Archive for September, 2019

imagesGoodreads lists 250 novels set in Louisiana and the list is not complete.  Tennessee Williams, Kate Chopin and Anne Rice come immediately to mind and set certain categorical standards, but in their wake are legions, including me.  I wrote An Unremembered Grave after spending twenty years visiting my pal Doug in Angola, frequently as the guest of Ann Butler at her plantation B&B in St. Francisville, Butler Greenwood.  I was and remain captivated by the complexity of Louisiana, its spirit and eerie allure.  But for the macho and more grossly accurate version of that writerly experience, nobody can hold a candle to James Lee Burke.

He gets it, gets its saint-and-sinner smile, its barely-dead ghosts and most of all, its demise beneath the wheels of change.  He gets that its messy, beautiful soul in all its outrageous excesses is the unvarnished soul of a country.

Now he’s written another novel.  Here’s my review of it.


Travel once again into a mythical and creepy-dangerous corner of Louisiana that exists only in the mind of Detective Dave Robicheaux, stand-up guy. Robicheaux and his equally stand-up-even-when-drunk best bro Clete Purcell are in their eighth decade and Dave’s damsel-in-distress daughter Alafair has to be pushing fifty by now, but hey, archetypes cannot age. They exist in a Jungian collective unconscious that author James Lee Burke navigates like William Blake on a Bird scooter in rush-hour traffic. Hang on for the ride!

Clete sees a man in jailhouse garb jump from a train into a river and beats himself up for 447 pages in hardback for not reporting the event. Ten days later, Dave, visiting a local-boy-now-Hollywood-maven in town to film parts of an astronomically expensive and symbolically significant movie, sees the corpse of a woman nailed to a cross floating in on the bay. By page 17 the jumper turns out to be Hugo Tillinger, an escaped convict accused of burning his house to the ground with his wife and ten-year-old daughter inside. One page later we learn that the crucified woman is 26-year-old Lucinda Arcenaux, who’s been working for the Innocence Project trying to help wrongfully convicted prisoners. Including Hugo Tillinger.
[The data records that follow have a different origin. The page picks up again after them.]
import Summits.Ventures.PercRepro.C026EdgeMonoDefect

/-!
# THEOREM R (R3): CONJECTURE CM ⟹ C-026's (CF) form (p5, gen 17)

mine-3's CONJECTURE CM (INBOX 6152, `proofs/MINE3-EDGEMONO.md` §2): «contracting an off-mark edge
never increases the C-026 slack», `Δ_CF(H / e) ≤ Δ_CF(H)`. In DC-SUB's vocabulary (C026DCSub):
`H = G + uv` (`G.addEdge u v`), `H / uv = G.contract u v` (the merged vertex is `v`, `u` is left
isolated), `u ∉ {a, b, c}`, `v ∉ {a, b, u}` — every loop-free off-mark edge has such an end `u`.

* `ContractMono a b c` — CONJECTURE CM; `contractMono_iff_dcDefect_le` — CM ⟺ `#DB(uv) ≤ Δ_CF(G)`
  (mine-3 §2: «(CF) for `H − e` with the room `DB(e)`»);
* `nonMarkSupp_contract_subset`, `card_nonMarkSupp_contract_lt` — contracting an edge at a non-mark
  `u` leaves fewer edge-carrying non-marks (`u` is isolated in the contraction);
* `slackCF_part_of_loops` — dropping `n` loops divides `Δ_CF` by `2^n`; `keepLoopAt`,
  `delEquivOfKeep` — stripping the loops at `u` and deleting `u` afterwards is deleting `u`;
* **`slackCF_nonneg_of_contractMono_of_hubFactor`**, **`slackCF_nonneg_of_contractMono`** —
  THEOREM R (R3): induction on the edge-carrying non-marks; a non-mark `u` with a loop-free
  off-mark edge `e = ux` is contracted (CM + the induction hypothesis on `H / e`); otherwise every
  loop-free edge at a non-mark goes to `a` or `b`: strip the loops at `u`, (R0) at `u`, the induction
  hypothesis on `H − u`; base = components + isolated marks; `c026_of_contractMono` (every `p`).

The route differs from mine-3's (R3) (contract every off-mark edge, then the pure-hub formula).
-/

universe u v

namespace PercRepro

open Finset

namespace MultiGraph

section ContractMono

variable {V : Type u}

open Classical in
/-- **CONJECTURE CM** (mine-3, INBOX 6152): contracting an off-mark edge `uv` — `u ∉ {a, b, c}`,
`v ∉ {a, b, u}` — never increases `Δ_CF`: `Δ_CF(G / uv) ≤ Δ_CF(G + uv)` with `G / uv = G.contract u v`
(the merged vertex is `v`), for every marked multigraph on `V` with a finite edge type of the
universe `v`. -/
def ContractMono (a b c : V) : Prop :=
  ∀ (E : Type v) [Fintype E] (G : MultiGraph V E) (u v : V), u ≠ a → u ≠ b → u ≠ c → v ≠ a →
    v ≠ b → v ≠ u → (G.contract u v).slackCF a b c ≤ (G.addEdge u v).slackCF a b c

open Classical in
/-- **CM as the defect bound** (mine-3 §2): CM holds iff `#DB(uv) ≤ Δ_CF(G)` for every marked
multigraph `G`, every non-mark `u` and every `v ∉ {a, b, u}` (through DC-SUB). -/
theorem contractMono_iff_dcDefect_le (a b c : V) :
    ContractMono.{u, v} a b c ↔
      ∀ (E : Type v) [Fintype E] (G : MultiGraph V E) (u v : V), u ≠ a → u ≠ b → u ≠ c →
        v ≠ a → v ≠ b → v ≠ u →
        ((univ.filter fun ω : Config E => G.DCDefect ω a b c u v).card : ℤ) ≤ G.slackCF a b c := by
  constructor
  · intro h E _ G u v hua hub huc hva hvb hvu
    have := h E G u v hua hub huc hva hvb hvu
    rw [slackCF_addEdge hvu hua.symm hub.symm huc.symm] at this
    linarith
  · intro h E _ G u v hua hub huc hva hvb hvu
    rw [slackCF_addEdge hvu hua.symm hub.symm huc.symm]
    have := h E G u v hua hub huc hva hvb hvu
    linarith

/-! ### The contraction of an edge at a non-mark has fewer edge-carrying non-marks -/

open Classical in
/-- The edge-carrying non-marks of `(H − e₀) / ux` (`e₀ = ux`) are edge-carrying non-marks of `H`
other than `u`. -/
theorem nonMarkSupp_contract_subset {E : Type v} [Fintype E] (H : MultiGraph V E) {a b c u x : V}
    {e₀ : E} (hux : x ≠ u) (hx : H.EdgeAt e₀ x) :
    ((H.part (delEdgeSide e₀) true).contract u x).nonMarkSupp a b c ⊆
      (H.nonMarkSupp a b c).erase u := by
  intro w hw
  unfold nonMarkSupp at hw ⊢
  rw [Finset.mem_filter, mem_supp] at hw
  obtain ⟨⟨e, he⟩, hwa, hwb, hwc⟩ := hw
  refine Finset.mem_erase.mpr ⟨?_, Finset.mem_filter.mpr ⟨(mem_supp H w).mpr ?_, hwa, hwb, hwc⟩⟩
  · rcases he with he | he
    · rw [contract_fst] at he
      exact fun h => mergeTo_ne_u hux _ (he.trans h)
    · rw [contract_snd] at he
      exact fun h => mergeTo_ne_u hux _ (he.trans h)
  · rcases he with he | he
    · rw [contract_fst, part_fst] at he
      by_cases h1 : H.fst e.1 = u
      · rw [h1, mergeTo_self] at he
        exact ⟨e₀, he ▸ hx⟩
      · rw [mergeTo_of_ne h1] at he
        exact ⟨e.1, Or.inl he⟩
    · rw [contract_snd, part_snd] at he
      by_cases h1 : H.snd e.1 = u
      · rw [h1, mergeTo_self] at he
        exact ⟨e₀, he ▸ hx⟩
      · rw [mergeTo_of_ne h1] at he
        exact ⟨e.1, Or.inr he⟩

open Classical in
/-- Contracting an edge `e₀ = ux` at the edge-carrying non-mark `u` strictly lowers the number of
edge-carrying non-marks. -/
theorem card_nonMarkSupp_contract_lt {E : Type v} [Fintype E] (H : MultiGraph V E) {a b c u x : V}
    {e₀ : E} (hux : x ≠ u) (hx : H.EdgeAt e₀ x) (hmem : u ∈ H.nonMarkSupp a b c) :
    (((H.part (delEdgeSide e₀) true).contract u x).nonMarkSupp a b c).card <
      (H.nonMarkSupp a b c).card :=
  calc (((H.part (delEdgeSide e₀) true).contract u x).nonMarkSupp a b c).card
      ≤ ((H.nonMarkSupp a b c).erase u).card :=
        Finset.card_le_card (nonMarkSupp_contract_subset H hux hx)
    _ < (H.nonMarkSupp a b c).card := Finset.card_erase_lt_of_mem hmem

/-! ### Stripping loops -/

open Classical in
/-- **Dropping `n` loops divides `Δ_CF` by `2^n`.** -/
theorem slackCF_part_of_loops {E : Type v} [Fintype E] (H : MultiGraph V E) (a b c : V)
    (keep : E → Bool) (hloop : ∀ e, keep e = false → H.fst e = H.snd e) :
    H.slackCF a b c =
      2 ^ (univ.filter fun e => keep e = false).card * (H.part keep true).slackCF a b c := by
  suffices h : ∀ n : ℕ, ∀ keep : E → Bool, (univ.filter fun e => keep e = false).card = n →
      (∀ e, keep e = false → H.fst e = H.snd e) →
      H.slackCF a b c = 2 ^ n * (H.part keep true).slackCF a b c from h _ keep rfl hloop
  intro n
  induction n with
  | zero =>
    intro keep hn _
    have hall : ∀ e, keep e = true := by
      intro e
      by_contra h
      have hmem : e ∈ univ.filter fun e => keep e = false := by
        simp only [Finset.mem_filter, Finset.mem_univ, true_and]
        exact Bool.eq_false_iff.mpr h
      rw [Finset.card_eq_zero] at hn
      rw [hn] at hmem
      exact Finset.notMem_empty e hmem
    rw [slackCF_relabel (isRelabel_part_of_forall H keep hall), pow_zero, one_mul]
  | succ n ih =>
    intro keep hn hloop
    obtain ⟨e₀, he₀⟩ : ∃ e, keep e = false := by
      obtain ⟨e, he⟩ :=
        Finset.card_pos.1 (by omega : 0 < (univ.filter fun e => keep e = false).card)
      exact ⟨e, (Finset.mem_filter.1 he).2⟩
    have hn' : (univ.filter fun e => keepInsert keep e₀ e = false).card = n := by
      have hset : (univ.filter fun e => keepInsert keep e₀ e = false) =
          (univ.filter fun e => keep e = false).erase e₀ := by
        ext e
        simp only [Finset.mem_filter, Finset.mem_univ, true_and, Finset.mem_erase,
          keepInsert_eq_false_iff]
        tauto
      rw [hset, Finset.card_erase_of_mem (by simpa using he₀), hn]
      rfl
    have hloop' : ∀ e, keepInsert keep e₀ e = false → H.fst e = H.snd e :=
      fun e he => hloop e ((keepInsert_eq_false_iff keep e₀ e).1 he).1
    have h1 := ih _ hn' hloop'
    have h2 := slackCF_loop (H.part (keepInsert keep e₀) true)
      (e := ⟨e₀, keepInsert_self keep e₀⟩) (hloop e₀ he₀) a b c
    rw [slackCF_relabel (isRelabel_delEdge H keep he₀)] at h2
    rw [h1, h2, pow_succ]
    ring

open Classical in
/-- Keeping every edge except the loops at `u`. -/
noncomputable def keepLoopAt {E : Type v} (H : MultiGraph V E) (u : V) : E → Bool :=
  fun e => decide (¬ (H.EdgeAt e u ∧ H.fst e = H.snd e))

/-- `keepLoopAt` drops exactly the loops at `u`. -/
theorem keepLoopAt_eq_false_iff {E : Type v} (H : MultiGraph V E) (u : V) (e : E) :
    H.keepLoopAt u e = false ↔ H.EdgeAt e u ∧ H.fst e = H.snd e := by
  unfold keepLoopAt
  simp

open Classical in
/-- `keepLoopAt` keeps every edge not at `u`. -/
theorem keepLoopAt_of_not_edgeAt {E : Type v} (H : MultiGraph V E) (u : V) (e : E)
    (h : ¬ H.EdgeAt e u) : H.keepLoopAt u e = true := by
  unfold keepLoopAt
  rw [decide_eq_true_iff]
  exact fun h' => h h'.1

open Classical in
/-- If `keep` keeps every edge not at `u`, the edges not at `u` of `H.part keep true` are the edges
not at `u` of `H`. -/
noncomputable def delEquivOfKeep {E : Type v} (H : MultiGraph V E) (keep : E → Bool) (u : V)
    (hk : ∀ e, ¬ H.EdgeAt e u → keep e = true) :
    {x : {e // keep e = true} // (H.part keep true).delSide u x = true} ≃
      {e // H.delSide u e = true} where
  toFun x := ⟨x.1.1, by
    have h := x.2
    unfold delSide at h ⊢
    rw [decide_eq_true_iff] at h ⊢
    exact h⟩
  invFun y := ⟨⟨y.1, by
      have h := y.2
      unfold delSide at h
      rw [decide_eq_true_iff] at h
      exact hk y.1 h⟩, by
      have h := y.2
      unfold delSide at h ⊢
      rw [decide_eq_true_iff] at h ⊢
      exact h⟩
  left_inv x := Subtype.ext (Subtype.ext rfl)
  right_inv y := Subtype.ext rfl

open Classical in
/-- Deleting `u` from `H.part keep true` is a relabelling of `H − u` when `keep` keeps every edge
not at `u`. -/
theorem isRelabel_delOfKeep {E : Type v} (H : MultiGraph V E) (keep : E → Bool) (u : V)
    (hk : ∀ e, ¬ H.EdgeAt e u → keep e = true) :
    IsRelabel ((H.part keep true).part ((H.part keep true).delSide u) true)
      (H.part (H.delSide u) true) (delEquivOfKeep H keep u hk) :=
  fun _ => ⟨rfl, rfl⟩

/-! ### THEOREM R (R3) -/

open Classical in
/-- The induction of (R3): CM + the hub factor give (CF) for every marked multigraph with `m`
edge-carrying non-marks. -/
theorem slackCF_nonneg_of_contractMono_aux {a b c : V} (hF : HubFactor.{u, v} a b c)
    (hC : ContractMono.{u, v} a b c) (m : ℕ) :
    ∀ (E : Type v) [Fintype E] (G : MultiGraph V E), (G.nonMarkSupp a b c).card = m →
      0 ≤ G.slackCF a b c := by
  induction m using Nat.strong_induction_on with
  | _ m ih =>
    intro E _ G hm
    by_cases hA : ∃ u, u ≠ a ∧ u ≠ b ∧ u ≠ c ∧
        ∃ e, G.EdgeAt e u ∧ G.fst e ≠ G.snd e ∧ ¬ G.EdgeAt e a ∧ ¬ G.EdgeAt e b
    · -- a non-mark `u` with a loop-free off-mark edge `e`: contract `e` at `u`
      obtain ⟨u, hua, hub, huc, e, heu, hl, hea, heb⟩ := hA
      have hmem : u ∈ G.nonMarkSupp a b c :=
        Finset.mem_filter.mpr ⟨(mem_supp G u).mpr ⟨e, heu⟩, hua, hub, huc⟩
      rcases heu with hfu | hsu
      · -- `e = u (snd e)`
        have hx : G.snd e ≠ u := fun h => hl (hfu.trans h.symm)
        have hxa : G.snd e ≠ a := fun h => hea (Or.inr h)
        have hxb : G.snd e ≠ b := fun h => heb (Or.inr h)
        have hcm := hC _ (G.part (delEdgeSide e) true) u (G.snd e) hua hub huc hxa hxb hx
        have hrel := slackCF_relabel (isRelabel_addEdge_delEdge G e) a b c
        rw [hfu] at hrel
        rw [hrel] at hcm
        have hlt := card_nonMarkSupp_contract_lt G (a := a) (b := b) (c := c) hx (Or.inr rfl) hmem
        rw [hm] at hlt
        exact (ih _ hlt _ _ rfl).trans hcm
      · -- `e = (fst e) u`: the orientation swap
        have hx : G.fst e ≠ u := fun h => hl (h.trans hsu.symm)
        have hxa : G.fst e ≠ a := fun h => hea (Or.inl h)
        have hxb : G.fst e ≠ b := fun h => heb (Or.inl h)
        have hcm := hC _ (G.part (delEdgeSide e) true) u (G.fst e) hua hub huc hxa hxb hx
        have hrel := slackCF_relabel' (isRelabel'_addEdge_delEdge_swap G e) a b c
        rw [hsu] at hrel
        rw [hrel] at hcm
        have hlt := card_nonMarkSupp_contract_lt G (a := a) (b := b) (c := c) hx (Or.inl rfl) hmem
        rw [hm] at hlt
        exact (ih _ hlt _ _ rfl).trans hcm
    · -- every loop-free edge at a non-mark goes to `a` or `b`
      have hB : ∀ u, u ≠ a → u ≠ b → u ≠ c → ∀ e, G.EdgeAt e u → G.fst e ≠ G.snd e →
          G.EdgeAt e a ∨ G.EdgeAt e b := by
        intro u hua hub huc e heu hl
        by_contra hcon
        push Not at hcon
        exact hA ⟨u, hua, hub, huc, e, heu, hl, hcon.1, hcon.2⟩
      by_cases hu : ∃ u, u ∈ G.nonMarkSupp a b c
      · -- strip the loops at an edge-carrying non-mark `u`, then (R0) at `u`
        obtain ⟨u, hmem⟩ := hu
        obtain ⟨_, hua, hub, huc⟩ := Finset.mem_filter.1 hmem
        have hloops := slackCF_part_of_loops G a b c (G.keepLoopAt u)
          (fun e he => ((keepLoopAt_eq_false_iff G u e).1 he).2)
        have hhub : ∀ e', (G.part (G.keepLoopAt u) true).EdgeAt e' u →
            (G.part (G.keepLoopAt u) true).EdgeAt e' a ∨
              (G.part (G.keepLoopAt u) true).EdgeAt e' b := by
          intro e' he'
          have hk := e'.2
          unfold keepLoopAt at hk
          rw [decide_eq_true_iff] at hk
          exact hB u hua hub huc e'.1 he' fun h => hk ⟨he', h⟩
        obtain ⟨k, hk1, hk⟩ := hF _ (G.part (G.keepLoopAt u) true) u hua hub huc hhub
        rw [slackCF_relabel (isRelabel_delOfKeep G (G.keepLoopAt u) u
          (keepLoopAt_of_not_edgeAt G u))] at hk
        have hlt := card_nonMarkSupp_del_lt G (a := a) (b := b) (c := c) hmem
        rw [hm] at hlt
        have h1 := ih _ hlt _ (G.part (G.delSide u) true) rfl
        rw [hloops, hk]
        exact mul_nonneg (pow_nonneg (by norm_num) _) (mul_nonneg (by linarith) h1)
      · -- no edge-carrying non-mark: the base of the MONO induction
        push Not at hu
        refine slackCF_nonneg_of_components a b c fun κ _ => ?_
        refine slackCF_nonneg_of_isolated (Or.inl fun e' he' => ?_)
        have he'a : G.EdgeAt e'.1 a := he'
        rcases nonMark_end_of_compColour_inl e'.2 with hw | hw
        · simp only [Set.mem_insert_iff, Set.mem_singleton_iff, not_or] at hw
          exact hu (G.fst e'.1) (Finset.mem_filter.mpr
            ⟨(mem_supp G _).mpr ⟨e'.1, Or.inl rfl⟩, hw.1, hw.2.1, hw.2.2⟩)
        · simp only [Set.mem_insert_iff, Set.mem_singleton_iff, not_or] at hw
          exact hu (G.snd e'.1) (Finset.mem_filter.mpr
            ⟨(mem_supp G _).mpr ⟨e'.1, Or.inr rfl⟩, hw.1, hw.2.1, hw.2.2⟩)

/-- **THEOREM R (R3), modulo the hub factor**: CONJECTURE CM gives `0 ≤ Δ_CF` on every marked
multigraph. -/
theorem slackCF_nonneg_of_contractMono_of_hubFactor {a b c : V} (hF : HubFactor.{u, v} a b c)
    (hC : ContractMono.{u, v} a b c) {E : Type v} [Fintype E] (G : MultiGraph V E) :
    0 ≤ G.slackCF a b c :=
  slackCF_nonneg_of_contractMono_aux hF hC _ E G rfl

/-- **THEOREM R (R3)** (mine-3, INBOX 6152): CONJECTURE CM — contracting an off-mark edge never
increases `Δ_CF` — gives C-026's (CF) form on every marked multigraph on `V` with marks `a, b, c`. -/
theorem slackCF_nonneg_of_contractMono {a b c : V} (hC : ContractMono.{u, v} a b c) {E : Type v}
    [Fintype E] (G : MultiGraph V E) : 0 ≤ G.slackCF a b c :=
  slackCF_nonneg_of_contractMono_of_hubFactor (hubFactor a b c) hC G

/-- CONJECTURE CM for every marking gives C-026 at every edge weight. -/
theorem c026_of_contractMono (hC : ∀ (V' : Type u) (a b c : V'), ContractMono.{u, v} a b c)
    {E : Type v} [Fintype E] [DecidableEq E] (G : MultiGraph V E) (a b c : V) (p : E → ℝ)
    (hp : IsProb p) :
    (G.law3 p a b c 0 + G.law3 p a b c 1) * (G.law3 p a b c 1 + G.law3 p a b c 4) ≤
      G.law3 p a b c 1 + G.law3 p a b c 2 + G.law3 p a b c 3 :=
  c026_of_slackCF_all (fun V' _ _ H a b c => slackCF_nonneg_of_contractMono (hC V' a b c) H)
    G a b c p hp

end ContractMono

end MultiGraph

end PercRepro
It’s a nice set-up, but don’t even THINK you’ve been handed the backbone of a story. More like the bones of a thumb and a kneecap from a different skeleton. There are quickly more (many more) murders, each bizarre, brutal and exquisitely described. The Crusader’s Maltese cross turns up in a baby’s amulet and elsewhere, as do some of the major arcana of the Tarot deck. There are so many plot threads and delectably-described characters (including Chester Wimple, a small, disturbingly childlike hit man who trusts no one but Wonder Woman), whole arsenals of lovingly identified weapons and ammo, ghosts, hallucinations, hookers, blues singers and references to AA, old movies and organized crime that a truly dedicated reader will record names and details on recipe cards, tack them to a wall and then spend weeks with colored string trying to track the connections.

The result will be an impenetrable mess, but as NYT reviewer Marilyn Stasio said of this book, “But does anyone really read Burke expecting a coherent narrative?”

No. We read Burke because his poetic flair touches an American cultural base of longing for an imagined past in which there actually were good guys who respected women, loved animals and children, and never hesitated to track down and kill bad guys. Also because of that brain-worm he describes in each of us, the one that secretly relishes at least the idea of sickeningly violent retribution.

Burke in the Robicheaux tales is sort of the American Janus – two sides of the cultural coin, beauty and beast, saint and sociopath. Required reading in a time governed by the worm.